● **MATERIAL FOR THE TASK**:

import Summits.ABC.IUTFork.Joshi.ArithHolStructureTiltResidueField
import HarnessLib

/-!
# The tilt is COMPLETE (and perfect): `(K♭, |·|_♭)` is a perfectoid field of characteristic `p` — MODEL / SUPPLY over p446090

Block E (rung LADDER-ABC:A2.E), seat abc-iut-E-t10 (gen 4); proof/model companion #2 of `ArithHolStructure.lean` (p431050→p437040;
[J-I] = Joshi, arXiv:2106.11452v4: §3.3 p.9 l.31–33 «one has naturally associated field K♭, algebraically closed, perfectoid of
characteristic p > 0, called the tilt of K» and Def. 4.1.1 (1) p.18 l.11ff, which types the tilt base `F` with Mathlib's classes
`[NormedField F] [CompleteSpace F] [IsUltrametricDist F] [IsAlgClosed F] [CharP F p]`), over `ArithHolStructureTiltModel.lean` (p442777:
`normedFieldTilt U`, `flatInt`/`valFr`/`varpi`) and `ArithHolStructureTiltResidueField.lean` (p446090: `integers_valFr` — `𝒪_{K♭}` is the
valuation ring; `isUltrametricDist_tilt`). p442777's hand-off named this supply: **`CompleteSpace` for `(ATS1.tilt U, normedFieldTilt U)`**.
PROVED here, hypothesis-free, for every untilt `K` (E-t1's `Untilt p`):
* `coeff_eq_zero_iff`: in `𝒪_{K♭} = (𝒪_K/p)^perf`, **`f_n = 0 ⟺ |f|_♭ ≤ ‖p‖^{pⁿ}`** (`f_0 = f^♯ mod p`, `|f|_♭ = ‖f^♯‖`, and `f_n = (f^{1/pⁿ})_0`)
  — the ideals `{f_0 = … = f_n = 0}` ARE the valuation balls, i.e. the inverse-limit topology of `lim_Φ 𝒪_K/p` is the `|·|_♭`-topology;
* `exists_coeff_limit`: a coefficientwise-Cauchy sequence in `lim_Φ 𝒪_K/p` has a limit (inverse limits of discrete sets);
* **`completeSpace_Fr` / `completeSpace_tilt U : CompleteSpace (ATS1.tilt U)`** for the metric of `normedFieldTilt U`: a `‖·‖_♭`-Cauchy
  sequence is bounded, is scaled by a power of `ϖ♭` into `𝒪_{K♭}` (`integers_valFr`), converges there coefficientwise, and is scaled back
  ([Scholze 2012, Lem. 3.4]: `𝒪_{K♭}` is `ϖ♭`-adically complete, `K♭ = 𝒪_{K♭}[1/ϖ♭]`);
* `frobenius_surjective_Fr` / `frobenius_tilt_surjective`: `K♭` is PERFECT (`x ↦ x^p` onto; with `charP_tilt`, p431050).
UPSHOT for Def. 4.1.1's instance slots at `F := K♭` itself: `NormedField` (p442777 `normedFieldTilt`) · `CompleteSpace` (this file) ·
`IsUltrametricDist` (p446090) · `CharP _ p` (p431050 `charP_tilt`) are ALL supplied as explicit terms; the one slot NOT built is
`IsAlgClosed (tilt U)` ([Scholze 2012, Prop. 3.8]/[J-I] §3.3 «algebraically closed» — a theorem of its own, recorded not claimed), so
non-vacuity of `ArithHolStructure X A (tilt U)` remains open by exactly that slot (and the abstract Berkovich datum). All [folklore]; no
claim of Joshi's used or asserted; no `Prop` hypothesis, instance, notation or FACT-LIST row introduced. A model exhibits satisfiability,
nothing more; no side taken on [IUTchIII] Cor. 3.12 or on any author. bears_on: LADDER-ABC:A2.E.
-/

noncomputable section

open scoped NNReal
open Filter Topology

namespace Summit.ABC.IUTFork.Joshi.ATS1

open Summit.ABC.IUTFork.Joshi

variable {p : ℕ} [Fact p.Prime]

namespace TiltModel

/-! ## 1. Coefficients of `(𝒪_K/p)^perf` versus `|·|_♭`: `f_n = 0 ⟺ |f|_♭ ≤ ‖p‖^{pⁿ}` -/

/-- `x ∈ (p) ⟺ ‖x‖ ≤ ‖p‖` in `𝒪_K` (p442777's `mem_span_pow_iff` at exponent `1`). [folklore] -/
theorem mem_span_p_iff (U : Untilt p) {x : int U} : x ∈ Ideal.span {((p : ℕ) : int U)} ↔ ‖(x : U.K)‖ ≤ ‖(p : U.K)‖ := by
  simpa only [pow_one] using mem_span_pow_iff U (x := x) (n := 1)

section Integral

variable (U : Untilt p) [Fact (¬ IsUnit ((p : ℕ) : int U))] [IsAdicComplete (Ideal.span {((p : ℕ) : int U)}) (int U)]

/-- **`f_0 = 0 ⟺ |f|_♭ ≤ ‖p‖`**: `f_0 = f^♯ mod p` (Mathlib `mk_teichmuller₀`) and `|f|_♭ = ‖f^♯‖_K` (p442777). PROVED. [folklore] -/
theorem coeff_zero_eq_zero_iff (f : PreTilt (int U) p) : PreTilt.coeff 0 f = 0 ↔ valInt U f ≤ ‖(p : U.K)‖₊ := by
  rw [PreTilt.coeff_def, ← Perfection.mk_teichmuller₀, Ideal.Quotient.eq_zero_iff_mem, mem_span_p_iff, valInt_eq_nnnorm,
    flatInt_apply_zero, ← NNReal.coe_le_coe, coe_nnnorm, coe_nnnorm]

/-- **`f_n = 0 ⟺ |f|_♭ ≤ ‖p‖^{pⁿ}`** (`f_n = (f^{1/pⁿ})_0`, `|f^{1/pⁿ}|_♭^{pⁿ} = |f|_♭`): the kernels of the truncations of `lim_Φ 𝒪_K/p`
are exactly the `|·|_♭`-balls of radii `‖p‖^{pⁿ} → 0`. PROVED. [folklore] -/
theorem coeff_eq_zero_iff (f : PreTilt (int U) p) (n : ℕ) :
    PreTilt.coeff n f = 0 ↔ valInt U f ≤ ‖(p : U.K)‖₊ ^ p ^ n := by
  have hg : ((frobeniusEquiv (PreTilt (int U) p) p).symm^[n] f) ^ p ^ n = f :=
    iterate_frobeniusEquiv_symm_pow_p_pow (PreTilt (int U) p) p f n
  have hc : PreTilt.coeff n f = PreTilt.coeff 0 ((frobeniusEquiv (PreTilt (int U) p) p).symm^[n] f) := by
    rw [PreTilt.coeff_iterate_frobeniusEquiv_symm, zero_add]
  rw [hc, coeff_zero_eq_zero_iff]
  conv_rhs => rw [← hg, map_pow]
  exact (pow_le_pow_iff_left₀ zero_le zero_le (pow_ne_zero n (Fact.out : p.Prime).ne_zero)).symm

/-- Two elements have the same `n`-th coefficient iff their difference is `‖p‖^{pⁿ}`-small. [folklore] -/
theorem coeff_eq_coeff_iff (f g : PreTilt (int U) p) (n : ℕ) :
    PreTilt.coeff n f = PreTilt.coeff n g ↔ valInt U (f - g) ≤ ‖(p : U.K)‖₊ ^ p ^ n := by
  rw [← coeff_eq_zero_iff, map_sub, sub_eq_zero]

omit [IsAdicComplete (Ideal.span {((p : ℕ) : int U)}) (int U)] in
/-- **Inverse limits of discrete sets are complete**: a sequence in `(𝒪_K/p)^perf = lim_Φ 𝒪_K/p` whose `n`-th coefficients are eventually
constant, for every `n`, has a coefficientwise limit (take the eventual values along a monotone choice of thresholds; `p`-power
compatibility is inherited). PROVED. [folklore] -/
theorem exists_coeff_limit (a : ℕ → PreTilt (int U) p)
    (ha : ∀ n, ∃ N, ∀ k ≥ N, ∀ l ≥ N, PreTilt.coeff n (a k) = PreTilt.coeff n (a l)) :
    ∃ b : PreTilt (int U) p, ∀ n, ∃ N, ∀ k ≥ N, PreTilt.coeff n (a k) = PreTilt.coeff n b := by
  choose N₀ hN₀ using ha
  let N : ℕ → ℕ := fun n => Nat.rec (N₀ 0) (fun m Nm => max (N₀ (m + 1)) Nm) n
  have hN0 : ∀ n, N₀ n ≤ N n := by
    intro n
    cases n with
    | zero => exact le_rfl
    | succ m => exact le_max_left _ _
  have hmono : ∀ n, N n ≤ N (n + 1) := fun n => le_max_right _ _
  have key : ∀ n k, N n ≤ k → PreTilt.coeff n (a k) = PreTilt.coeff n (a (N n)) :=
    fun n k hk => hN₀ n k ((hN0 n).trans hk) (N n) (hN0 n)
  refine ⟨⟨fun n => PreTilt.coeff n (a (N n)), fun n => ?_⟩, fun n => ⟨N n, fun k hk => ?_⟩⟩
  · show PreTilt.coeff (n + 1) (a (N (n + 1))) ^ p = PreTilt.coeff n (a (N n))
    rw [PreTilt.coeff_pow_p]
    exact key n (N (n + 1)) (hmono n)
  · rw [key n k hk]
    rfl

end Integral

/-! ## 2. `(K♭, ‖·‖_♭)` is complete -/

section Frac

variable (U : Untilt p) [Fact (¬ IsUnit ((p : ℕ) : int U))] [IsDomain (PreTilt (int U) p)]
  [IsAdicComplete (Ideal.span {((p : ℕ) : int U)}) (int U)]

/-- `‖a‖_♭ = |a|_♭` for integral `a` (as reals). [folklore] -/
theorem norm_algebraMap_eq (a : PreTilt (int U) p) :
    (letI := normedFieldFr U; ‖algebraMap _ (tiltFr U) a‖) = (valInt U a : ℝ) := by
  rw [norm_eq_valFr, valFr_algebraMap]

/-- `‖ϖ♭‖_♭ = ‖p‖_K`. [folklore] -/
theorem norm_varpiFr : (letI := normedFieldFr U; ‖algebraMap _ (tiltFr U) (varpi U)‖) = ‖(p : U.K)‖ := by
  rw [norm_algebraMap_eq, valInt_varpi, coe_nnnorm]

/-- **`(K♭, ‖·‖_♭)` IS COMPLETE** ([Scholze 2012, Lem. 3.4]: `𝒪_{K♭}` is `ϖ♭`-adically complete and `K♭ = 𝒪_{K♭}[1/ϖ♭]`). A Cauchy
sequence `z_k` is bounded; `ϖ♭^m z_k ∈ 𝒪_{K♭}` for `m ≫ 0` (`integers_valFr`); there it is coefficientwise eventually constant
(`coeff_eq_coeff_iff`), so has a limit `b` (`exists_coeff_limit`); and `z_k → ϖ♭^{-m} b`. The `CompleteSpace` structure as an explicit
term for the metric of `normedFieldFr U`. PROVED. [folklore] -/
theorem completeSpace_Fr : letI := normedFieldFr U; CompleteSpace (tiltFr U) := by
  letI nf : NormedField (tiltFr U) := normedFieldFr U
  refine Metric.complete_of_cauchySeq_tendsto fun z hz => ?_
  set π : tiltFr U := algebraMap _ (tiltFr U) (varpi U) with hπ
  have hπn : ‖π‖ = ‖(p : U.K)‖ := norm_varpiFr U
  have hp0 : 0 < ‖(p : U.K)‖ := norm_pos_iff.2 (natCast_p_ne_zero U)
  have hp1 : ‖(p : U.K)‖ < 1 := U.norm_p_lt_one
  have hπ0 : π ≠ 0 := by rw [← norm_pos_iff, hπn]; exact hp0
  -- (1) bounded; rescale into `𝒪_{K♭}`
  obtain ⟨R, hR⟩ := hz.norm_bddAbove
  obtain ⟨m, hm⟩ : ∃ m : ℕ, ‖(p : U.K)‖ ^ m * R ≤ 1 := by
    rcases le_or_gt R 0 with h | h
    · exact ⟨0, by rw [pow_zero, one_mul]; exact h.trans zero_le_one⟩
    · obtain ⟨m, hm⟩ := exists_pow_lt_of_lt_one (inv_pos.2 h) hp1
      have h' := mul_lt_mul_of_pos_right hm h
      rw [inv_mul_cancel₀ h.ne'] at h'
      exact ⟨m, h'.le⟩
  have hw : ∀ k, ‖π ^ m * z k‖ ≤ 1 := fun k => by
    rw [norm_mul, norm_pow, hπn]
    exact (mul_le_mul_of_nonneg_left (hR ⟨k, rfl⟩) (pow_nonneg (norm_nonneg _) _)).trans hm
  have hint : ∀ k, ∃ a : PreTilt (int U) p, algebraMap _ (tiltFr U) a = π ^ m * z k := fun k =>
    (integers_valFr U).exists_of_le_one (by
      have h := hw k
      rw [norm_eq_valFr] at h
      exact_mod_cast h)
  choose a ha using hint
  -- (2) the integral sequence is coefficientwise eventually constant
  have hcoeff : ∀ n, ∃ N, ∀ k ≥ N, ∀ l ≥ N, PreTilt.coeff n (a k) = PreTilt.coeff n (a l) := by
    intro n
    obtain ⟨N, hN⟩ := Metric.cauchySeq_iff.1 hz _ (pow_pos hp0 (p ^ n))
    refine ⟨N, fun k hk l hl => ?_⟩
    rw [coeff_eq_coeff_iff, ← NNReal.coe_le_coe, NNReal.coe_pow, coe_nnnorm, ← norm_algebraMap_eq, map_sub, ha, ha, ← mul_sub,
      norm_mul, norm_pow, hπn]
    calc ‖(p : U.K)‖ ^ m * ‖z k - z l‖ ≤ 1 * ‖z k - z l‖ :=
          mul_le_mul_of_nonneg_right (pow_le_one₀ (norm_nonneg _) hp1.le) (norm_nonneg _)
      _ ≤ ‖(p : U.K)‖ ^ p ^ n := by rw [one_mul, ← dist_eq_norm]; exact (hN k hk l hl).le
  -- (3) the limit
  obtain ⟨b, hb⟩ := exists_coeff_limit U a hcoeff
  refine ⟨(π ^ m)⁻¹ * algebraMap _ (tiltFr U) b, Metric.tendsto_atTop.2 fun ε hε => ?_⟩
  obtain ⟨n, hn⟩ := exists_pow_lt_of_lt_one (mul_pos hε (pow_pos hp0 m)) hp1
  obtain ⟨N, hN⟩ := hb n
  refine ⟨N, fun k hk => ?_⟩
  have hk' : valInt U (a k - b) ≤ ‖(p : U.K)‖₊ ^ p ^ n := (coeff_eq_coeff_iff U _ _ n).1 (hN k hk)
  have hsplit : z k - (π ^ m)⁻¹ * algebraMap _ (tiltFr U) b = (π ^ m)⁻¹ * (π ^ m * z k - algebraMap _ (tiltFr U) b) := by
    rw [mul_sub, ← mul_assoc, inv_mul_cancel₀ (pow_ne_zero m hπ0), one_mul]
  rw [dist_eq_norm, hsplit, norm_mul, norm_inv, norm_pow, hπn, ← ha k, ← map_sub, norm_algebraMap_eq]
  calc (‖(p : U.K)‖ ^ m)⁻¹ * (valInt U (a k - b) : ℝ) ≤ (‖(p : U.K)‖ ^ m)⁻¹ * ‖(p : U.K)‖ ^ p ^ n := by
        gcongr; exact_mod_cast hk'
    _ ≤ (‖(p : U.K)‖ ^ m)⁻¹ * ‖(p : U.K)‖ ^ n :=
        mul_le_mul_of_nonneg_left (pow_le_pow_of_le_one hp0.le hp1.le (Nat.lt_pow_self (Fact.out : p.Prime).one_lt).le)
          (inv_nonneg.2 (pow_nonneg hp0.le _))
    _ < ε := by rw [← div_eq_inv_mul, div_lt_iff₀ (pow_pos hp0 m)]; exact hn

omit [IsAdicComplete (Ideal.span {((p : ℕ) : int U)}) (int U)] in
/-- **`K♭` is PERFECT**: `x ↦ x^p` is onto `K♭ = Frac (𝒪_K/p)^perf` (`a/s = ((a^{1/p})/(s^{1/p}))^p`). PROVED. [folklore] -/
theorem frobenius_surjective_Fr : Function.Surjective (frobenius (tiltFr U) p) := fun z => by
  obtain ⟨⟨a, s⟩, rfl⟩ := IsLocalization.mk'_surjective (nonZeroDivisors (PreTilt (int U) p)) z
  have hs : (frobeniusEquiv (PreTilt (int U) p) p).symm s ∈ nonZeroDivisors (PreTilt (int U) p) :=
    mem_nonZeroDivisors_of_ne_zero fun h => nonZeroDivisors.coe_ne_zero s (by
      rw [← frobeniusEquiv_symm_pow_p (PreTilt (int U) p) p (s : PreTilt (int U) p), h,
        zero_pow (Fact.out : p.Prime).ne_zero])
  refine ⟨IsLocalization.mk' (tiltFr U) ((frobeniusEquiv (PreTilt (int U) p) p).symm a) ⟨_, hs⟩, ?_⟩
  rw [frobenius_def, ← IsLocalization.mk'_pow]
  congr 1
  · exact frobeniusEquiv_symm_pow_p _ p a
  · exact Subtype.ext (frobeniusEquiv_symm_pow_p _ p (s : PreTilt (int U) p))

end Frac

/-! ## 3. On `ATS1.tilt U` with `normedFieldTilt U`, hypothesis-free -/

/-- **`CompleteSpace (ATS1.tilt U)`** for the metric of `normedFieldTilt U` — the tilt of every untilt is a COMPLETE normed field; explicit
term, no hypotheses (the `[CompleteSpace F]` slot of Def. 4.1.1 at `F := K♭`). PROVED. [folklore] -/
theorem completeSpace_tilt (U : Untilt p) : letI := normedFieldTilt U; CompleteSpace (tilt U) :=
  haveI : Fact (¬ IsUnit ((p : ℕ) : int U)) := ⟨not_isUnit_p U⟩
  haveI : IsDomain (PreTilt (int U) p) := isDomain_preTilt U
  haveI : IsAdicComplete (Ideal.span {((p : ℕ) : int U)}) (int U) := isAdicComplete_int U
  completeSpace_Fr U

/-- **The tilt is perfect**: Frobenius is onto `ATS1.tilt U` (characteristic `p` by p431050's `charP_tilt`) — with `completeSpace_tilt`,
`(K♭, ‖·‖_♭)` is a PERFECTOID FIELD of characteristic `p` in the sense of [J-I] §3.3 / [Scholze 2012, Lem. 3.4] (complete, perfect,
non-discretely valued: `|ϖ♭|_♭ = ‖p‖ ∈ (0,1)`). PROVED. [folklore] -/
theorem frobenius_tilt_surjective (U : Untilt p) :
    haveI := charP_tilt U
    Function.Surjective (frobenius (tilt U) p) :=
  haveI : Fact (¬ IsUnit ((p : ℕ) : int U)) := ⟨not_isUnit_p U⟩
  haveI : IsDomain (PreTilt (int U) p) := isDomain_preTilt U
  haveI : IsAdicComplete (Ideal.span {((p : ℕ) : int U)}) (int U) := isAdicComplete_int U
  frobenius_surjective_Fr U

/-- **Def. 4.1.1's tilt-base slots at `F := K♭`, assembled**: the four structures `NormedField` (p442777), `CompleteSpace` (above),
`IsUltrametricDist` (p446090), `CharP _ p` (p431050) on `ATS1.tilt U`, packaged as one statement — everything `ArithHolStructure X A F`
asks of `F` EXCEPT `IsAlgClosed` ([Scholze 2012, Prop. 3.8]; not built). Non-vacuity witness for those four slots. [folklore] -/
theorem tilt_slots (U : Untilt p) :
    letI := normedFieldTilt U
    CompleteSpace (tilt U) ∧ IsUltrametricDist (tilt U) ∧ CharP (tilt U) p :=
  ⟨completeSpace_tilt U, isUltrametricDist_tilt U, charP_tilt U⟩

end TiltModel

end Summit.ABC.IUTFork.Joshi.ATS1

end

● **WHAT TO PRODUCE**: In the records above, find the line containing "PROVED here, hypothesis-free, for" and restate word for word every line from the first through that one.

● **EXERCISE SOLUTION**:
import Summits.ABC.IUTFork.Joshi.ArithHolStructureTiltResidueField
import HarnessLib

/-!
# The tilt is COMPLETE (and perfect): `(K♭, |·|_♭)` is a perfectoid field of characteristic `p` — MODEL / SUPPLY over p446090

Block E (rung LADDER-ABC:A2.E), seat abc-iut-E-t10 (gen 4); proof/model companion #2 of `ArithHolStructure.lean` (p431050→p437040;
[J-I] = Joshi, arXiv:2106.11452v4: §3.3 p.9 l.31–33 «one has naturally associated field K♭, algebraically closed, perfectoid of
characteristic p > 0, called the tilt of K» and Def. 4.1.1 (1) p.18 l.11ff, which types the tilt base `F` with Mathlib's classes
`[NormedField F] [CompleteSpace F] [IsUltrametricDist F] [IsAlgClosed F] [CharP F p]`), over `ArithHolStructureTiltModel.lean` (p442777:
`normedFieldTilt U`, `flatInt`/`valFr`/`varpi`) and `ArithHolStructureTiltResidueField.lean` (p446090: `integers_valFr` — `𝒪_{K♭}` is the
valuation ring; `isUltrametricDist_tilt`). p442777's hand-off named this supply: **`CompleteSpace` for `(ATS1.tilt U, normedFieldTilt U)`**.
PROVED here, hypothesis-free, for every untilt `K` (E-t1's `Untilt p`):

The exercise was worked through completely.